无问僧翻了个白眼,语气里带着几分不耐烦:“去去去,少废话!要是再有不明白的,别来找我了,去问你老丈人!”说完,他从口袋里掏出几页折得整整齐齐的纸,随手甩给了李一杲,“这是我研究了几十年的‘场景生态商业模式分析法’,拿回去好好研究研究。没弄明白之前,别再来烦我。”
李一杲喜滋滋地接过来,一边摩挲着那几张纸,一边嬉皮笑脸地凑近无问僧:“老师,这不会是传说中的‘无问大师剑谱’吧?要是真能照着这个发财,咱们可真是要发达啦!”说着,他转头拉住赵不琼的手,活像中了彩票似的,“夫人!哇!发达啦!发达啦!咱们要发达啦!”
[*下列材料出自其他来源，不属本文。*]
import Summits.CriticalPhenomena.SAWScalingLimit.Theorems.SAWDevelopingMapHexTransferCompassEndpointsFaceChains

/-!
# `ThirdBdryEndpoints` (line `yb-relay`, crux `HexTransfer`, stmt-CriticalPhenomena-14221): walks between prescribed end sides

Helper file (registered sub-goal `nonempty_ybWalk_of_reachable`) of the stub
`stub_thirdBdryEndpoints` of the line `yb-relay` for the crux
`Summit.CriticalPhenomena.SAWScalingLimit.Theses.SAWDevelopingMap.HexTransfer`
(stmt-CriticalPhenomena-14221). Pure combinatorics of the square grid of Glazman–Manolescu's
Yang–Baxter walks (`Literature.Probability.RandomPlanarGeometry.SAW.YangBaxter.YBWalk`),
sharpening `…CompassEndpointsFaceChains` (which joins SOME sides of two joined faces) to
PRESCRIBED end sides:

* `exists_mids_of_faceChain_ends`: along a duplicate-free chain of adjacent faces `f₀, …, f_L`,
  given a side `e` of `f₀` bordering no later face and a side `e' ≠ e` of `f_L` bordering no
  earlier face, the list `e, c₁, …, c_L, e'` (`c_i` the common side of `f_{i-1}, f_i`) is
  duplicate-free and its `i`-th arc is drawn in `f_i` — so consecutive arcs lie in different
  faces and no face carries two arcs;
* **`nonempty_ybWalk_of_reachable`**: if `u, v` are joined in the adjacency graph of the faces
  of `S` (the `SimpleGraph.fromRel` relation of `…CompassEndpointsFaceChains`), `e` is a side of
  `u` bordering no other face of `S` and `e'` a side of `v` bordering no other face of `S` (e.g.
  boundary edges of `S`), then a Yang–Baxter walk of `S` runs from `e` to `e'` (shorten a joining
  walk to a path, `SimpleGraph.Walk.bypass`; the trivial walk if `e = e'`).
-/

open Literature.Probability.RandomPlanarGeometry.SAW.YangBaxter

namespace Summit.CriticalPhenomena.SAWScalingLimit.Cruxes.HexTransfer.YbRelay

namespace ThirdEndpoints

/-- **The mid-edges crossed along a duplicate-free chain of adjacent faces, with prescribed end
sides**: given a side `e` of the first face bordering no later face of the chain and a side
`e' ≠ e` of the last face bordering no earlier face, a duplicate-free list `e :: m` ending at
`e'`, all of whose mid-edges are sides of faces of the chain, whose arcs are drawn in faces of
the chain, consecutive ones in different faces, and no two in the same face (induction on the
chain: the new arc from `e` to the common side `c` of the first two faces is drawn in the first
face, which carries no other arc). Two-ended variant of
`Sketch.Endpoints.exists_mids_of_faceChain`. [folklore] -/
theorem exists_mids_of_faceChain_ends :
    ∀ (F : List Face) (hF : F ≠ []) (e e' : MidEdge),
      F.IsChain (fun f g => f ≠ g ∧ ∃ e : MidEdge, (∃ s, f.side s = e) ∧ ∃ t, g.side t = e) →
      F.Nodup →
      (∃ s, (F.head hF).side s = e) → (∀ x ∈ F.tail, ¬∃ s, x.side s = e) →
      (∃ s, (F.getLast hF).side s = e') → (∀ x ∈ F.dropLast, ¬∃ s, x.side s = e') → e ≠ e' →
      ∃ m : List MidEdge, (e :: m).getLast? = some e' ∧ (e :: m).Nodup ∧
        (∀ e'' ∈ e :: m, ∃ x ∈ F, ∃ s, x.side s = e'') ∧
        (∀ p ∈ arcsOf (e :: m), ∃ x ∈ F, arcFace p = some x) ∧
        (arcsOf (e :: m)).IsChain (fun p q => arcFace p ≠ arcFace q) ∧
        (∀ p ∈ arcsOf (e :: m), ∀ q ∈ arcsOf (e :: m), arcFace p = arcFace q → p = q)
  | [], hF, _, _, _, _, _, _, _, _, _ => absurd rfl hF
  | [f], _, e, e', _, _, he, _, he', _, hne => by
    obtain ⟨s, hs⟩ := he
    obtain ⟨t, ht⟩ := he'
    have hf : arcFace (e, e') = some f := by
      rw [arcFace, MidEdge.commonFace_eq_some_iff]
      exact ⟨hne, ⟨s, hs⟩, ⟨t, ht⟩⟩
    refine ⟨[e'], rfl, by simp [hne], ?_, ?_, ?_, ?_⟩
    · intro e'' h
      simp only [List.mem_cons, List.not_mem_nil, or_false] at h
      rcases h with rfl | rfl
      exacts [⟨f, List.mem_singleton_self f, s, hs⟩, ⟨f, List.mem_singleton_self f, t, ht⟩]
    · intro p hp
      simp only [arcsOf, List.tail_cons, List.zip_cons_cons, List.zip_nil_right, List.mem_cons,
        List.not_mem_nil, or_false] at hp
      subst hp
      exact ⟨f, List.mem_singleton_self f, hf⟩
    · simp [arcsOf]
    · intro p hp q hq _
      simp only [arcsOf, List.tail_cons, List.zip_cons_cons, List.zip_nil_right, List.mem_cons,
        List.not_mem_nil, or_false] at hp hq
      rw [hp, hq]
  | f₀ :: f :: l, _, e, e', hc, hn, he, heno, he', he'no, hne => by
    obtain ⟨⟨hf₀f, c, hf₀c, hfc⟩, hc'⟩ := List.isChain_cons_cons.1 hc
    have hf₀_notin : f₀ ∉ f :: l := (List.nodup_cons.1 hn).1
    have hf_notin : f ∉ l := (List.nodup_cons.1 hn.of_cons).1
    -- `c` borders no face of `l`, `e'` no face of `(f :: l).dropLast`, and `c ≠ e'`
    have hcno : ∀ x ∈ (f :: l).tail, ¬∃ s, x.side s = c := fun x hx hxc => by
      rcases Sketch.Endpoints.eq_or_eq_of_side_eq hf₀f hf₀c hfc hxc with rfl | rfl
      · exact hf₀_notin (List.mem_cons_of_mem _ hx)
      · exact hf_notin hx
    have hdl : (f₀ :: f :: l).dropLast = f₀ :: (f :: l).dropLast := List.dropLast_cons_cons
    have he'no' : ∀ x ∈ (f :: l).dropLast, ¬∃ s, x.side s = e' := fun x hx =>
      he'no x (by rw [hdl]; exact List.mem_cons_of_mem _ hx)
    have hce' : c ≠ e' := fun h => he'no f₀ (by rw [hdl]; exact List.mem_cons_self) (h ▸ hf₀c)
    rw [List.getLast_cons_cons] at he'
    obtain ⟨m, hlast, hnd, hI1, hI2, hchain, hinj⟩ :=
      exists_mids_of_faceChain_ends (f :: l) (List.cons_ne_nil f l) c e' hc' hn.of_cons hfc hcno
        he' he'no' hce'
    -- the new arc `(e, c)` is drawn in `f₀`, the old ones in faces of `f :: l`
    have he_notin : e ∉ c :: m := fun hmem => by
      obtain ⟨x, hx, hxe⟩ := hI1 e hmem
      exact heno x hx hxe
    have hec : e ≠ c := fun h => he_notin (h ▸ List.mem_cons_self)
    have hnew : arcFace (e, c) = some f₀ := by
      rw [arcFace, MidEdge.commonFace_eq_some_iff]
      exact ⟨hec, he, hf₀c⟩
    have hold : ∀ r ∈ arcsOf (c :: m), arcFace r ≠ some f₀ := fun r hr habs => by
      obtain ⟨x, hx, hrx⟩ := hI2 r hr
      rw [habs, Option.some_inj] at hrx
      subst hrx
      exact hf₀_notin hx
    have harcs_eq : arcsOf (e :: c :: m) = (e, c) :: arcsOf (c :: m) := rfl
    refine ⟨c :: m, ?_, List.nodup_cons.2 ⟨he_notin, hnd⟩, ?_, ?_, ?_, ?_⟩
    · rw [List.getLast?_cons_cons]
      exact hlast
    · intro e'' he''
      rw [List.mem_cons] at he''
      rcases he'' with rfl | he''
      · exact ⟨f₀, List.mem_cons_self, he⟩
      · obtain ⟨x, hx, hxe⟩ := hI1 e'' he''
        exact ⟨x, List.mem_cons_of_mem _ hx, hxe⟩
    · intro p hp
      rw [harcs_eq, List.mem_cons] at hp
      rcases hp with rfl | hp
      · exact ⟨f₀, List.mem_cons_self, hnew⟩
      · obtain ⟨x, hx, hpx⟩ := hI2 p hp
        exact ⟨x, List.mem_cons_of_mem _ hx, hpx⟩
    · rw [harcs_eq]
      refine List.IsChain.cons hchain fun q hq => ?_
      rw [hnew]
      exact fun habs => hold q (List.mem_of_mem_head? hq) habs.symm
    · intro p hp q hq hpq
      rw [harcs_eq, List.mem_cons] at hp hq
      rcases hp with rfl | hp <;> rcases hq with rfl | hq
      · rfl
      · exact absurd (hpq.symm.trans hnew) (hold q hq)
      · exact absurd (hpq.trans hnew) (hold p hp)
      · exact hinj p hp q hq hpq

end ThirdEndpoints

open ThirdEndpoints in
/-- **Faces joined inside `S` are joined by a Yang–Baxter walk of `S` between prescribed
boundary sides** (registered sub-goal of the stub `stub_thirdBdryEndpoints`, line `yb-relay`,
crux `HexTransfer`): if `u, v` are joined in the adjacency graph of the faces of `S` (adjacent =
sharing a side, both in `S`), `u ∈ S`, `e` is a side of `u` bordering no other face of `S` and
`e'` a side of `v` bordering no other face of `S`, then a Yang–Baxter walk of `S` runs from `e`
to `e'` (`YBWalk S e e'`): shorten a joining walk to a path (`SimpleGraph.Walk.bypass`) and
cross its faces (`exists_mids_of_faceChain_ends`), the first arc drawn in `u`, the last in `v`;
the trivial walk if `e = e'`. [folklore] -/
theorem nonempty_ybWalk_of_reachable : ∀ (S : Set Face) (u v : Face), (SimpleGraph.fromRel fun f g : Face => (∃ e : MidEdge, (∃ s, f.side s = e) ∧ ∃ t, g.side t = e) ∧ f ∈ S ∧ g ∈ S).Reachable u v → u ∈ S → ∀ (e e' : MidEdge), (∃ s, u.side s = e) → (∀ x : Face, (∃ s, x.side s = e) → x ∈ S → x = u) → (∃ s, v.side s = e') → (∀ x : Face, (∃ s, x.side s = e') → x ∈ S → x = v) → Nonempty (YBWalk S e e') := by
  classical
  intro S u v h hu e e' he heu he' hev
  by_cases hee : e = e'
  · subst hee
    exact ⟨YBWalk.trivial e⟩
  obtain ⟨p⟩ := h
  have hchain : p.bypass.support.IsChain (fun f g => f ≠ g ∧ ∃ e : MidEdge,
      (∃ s, f.side s = e) ∧ ∃ t, g.side t = e) := by
    refine p.bypass.isChain_adj_support.imp fun f g hfg => ?_
    obtain ⟨hne, h | h⟩ := (SimpleGraph.fromRel_adj _ _ _).1 hfg
    · exact ⟨hne, h.1⟩
    · obtain ⟨e, hg, hf⟩ := h.1
      exact ⟨hne, e, hf, hg⟩
  have hnd : p.bypass.support.Nodup := p.bypass_isPath.support_nodup
  have hS : ∀ x ∈ p.bypass.support, x ∈ S := Sketch.Endpoints.forall_mem_support_mem p.bypass hu
  -- `e` borders no face of the tail of the path, `e'` none but the last
  have htail : ∀ x ∈ p.bypass.support.tail, ¬∃ s, x.side s = e := by
    intro x hx hxe
    have hxS : x ∈ S := hS x (List.mem_of_mem_tail hx)
    have hxu : x = u := heu x hxe hxS
    subst hxu
    have h' := hnd
    rw [← SimpleGraph.Walk.cons_tail_support] at h'
    exact (List.nodup_cons.1 h').1 hx
  have hdrop : ∀ x ∈ p.bypass.support.dropLast, ¬∃ s, x.side s = e' := by
    intro x hx hxe
    have hxS : x ∈ S := hS x (List.dropLast_subset _ hx)
    have hxv : x = v := hev x hxe hxS
    subst hxv
    have h' := hnd
    rw [← List.dropLast_concat_getLast p.bypass.support_ne_nil, SimpleGraph.Walk.getLast_support,
      List.nodup_append] at h'
    exact h'.2.2 x hx x (List.mem_singleton_self x) rfl
  obtain ⟨m, hlast, hnd', -, hI2, hch, hinj⟩ := exists_mids_of_faceChain_ends p.bypass.support
    p.bypass.support_ne_nil e e' hchain hnd (by rw [SimpleGraph.Walk.head_support]; exact he)
    htail (by rw [SimpleGraph.Walk.getLast_support]; exact he') hdrop hee
  refine ⟨⟨e :: m, rfl, hlast, hnd', fun q hq => ?_, hch, fun x h₁ h₂ => ?_⟩⟩
  · obtain ⟨x, hx, hqx⟩ := hI2 q hq
    exact ⟨x, hS x hx, hqx⟩
  · have key : ∀ p' q', p' ∈ arcsOf (e :: m) → q' ∈ arcsOf (e :: m) →
        arcFace p' = some x → arcFace q' = some x → p' = q' :=
      fun p' q' hp hq hpx hqx => hinj p' hp q' hq (hpx.trans hqx.symm)
    rcases h₁ with h₁ | h₁ <;> rcases h₂ with h₂ | h₂ <;>
      have := key _ _ h₁ h₂ (Sketch.Endpoints.arcFace_side_side x (by decide))
        (Sketch.Endpoints.arcFace_side_side x (by decide)) <;>
      simp [Face.side] at this

end Summit.CriticalPhenomena.SAWScalingLimit.Cruxes.HexTransfer.YbRelay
无问僧懒得理睬这小子的胡吣,站起身来冲赵雄拱了拱手:“赵兄,叨扰了。明天大清早我就和夫人先回茅舍,也就不再来告辞了。”
赵雄也站了起来,紧紧握住无问僧的手:“无问兄,您这番话当真是醍醐灌顶!不过…听是听明白了,做起来可就难了啊!好的好的,真是感激不尽!”
目送无问僧夫妇出门后,赵雄重新在沙发上坐定。看着李一杲和赵不琼那副如获至宝的模样,他忍不住笑着问道:“你们是怎么找到这位‘奇人’拜师学艺的?说来听听,还挺有意思的。”
“哦,就那么简单,小师妹牵的线。”赵不琼随口敷衍,心思早飘到九霄云外去了。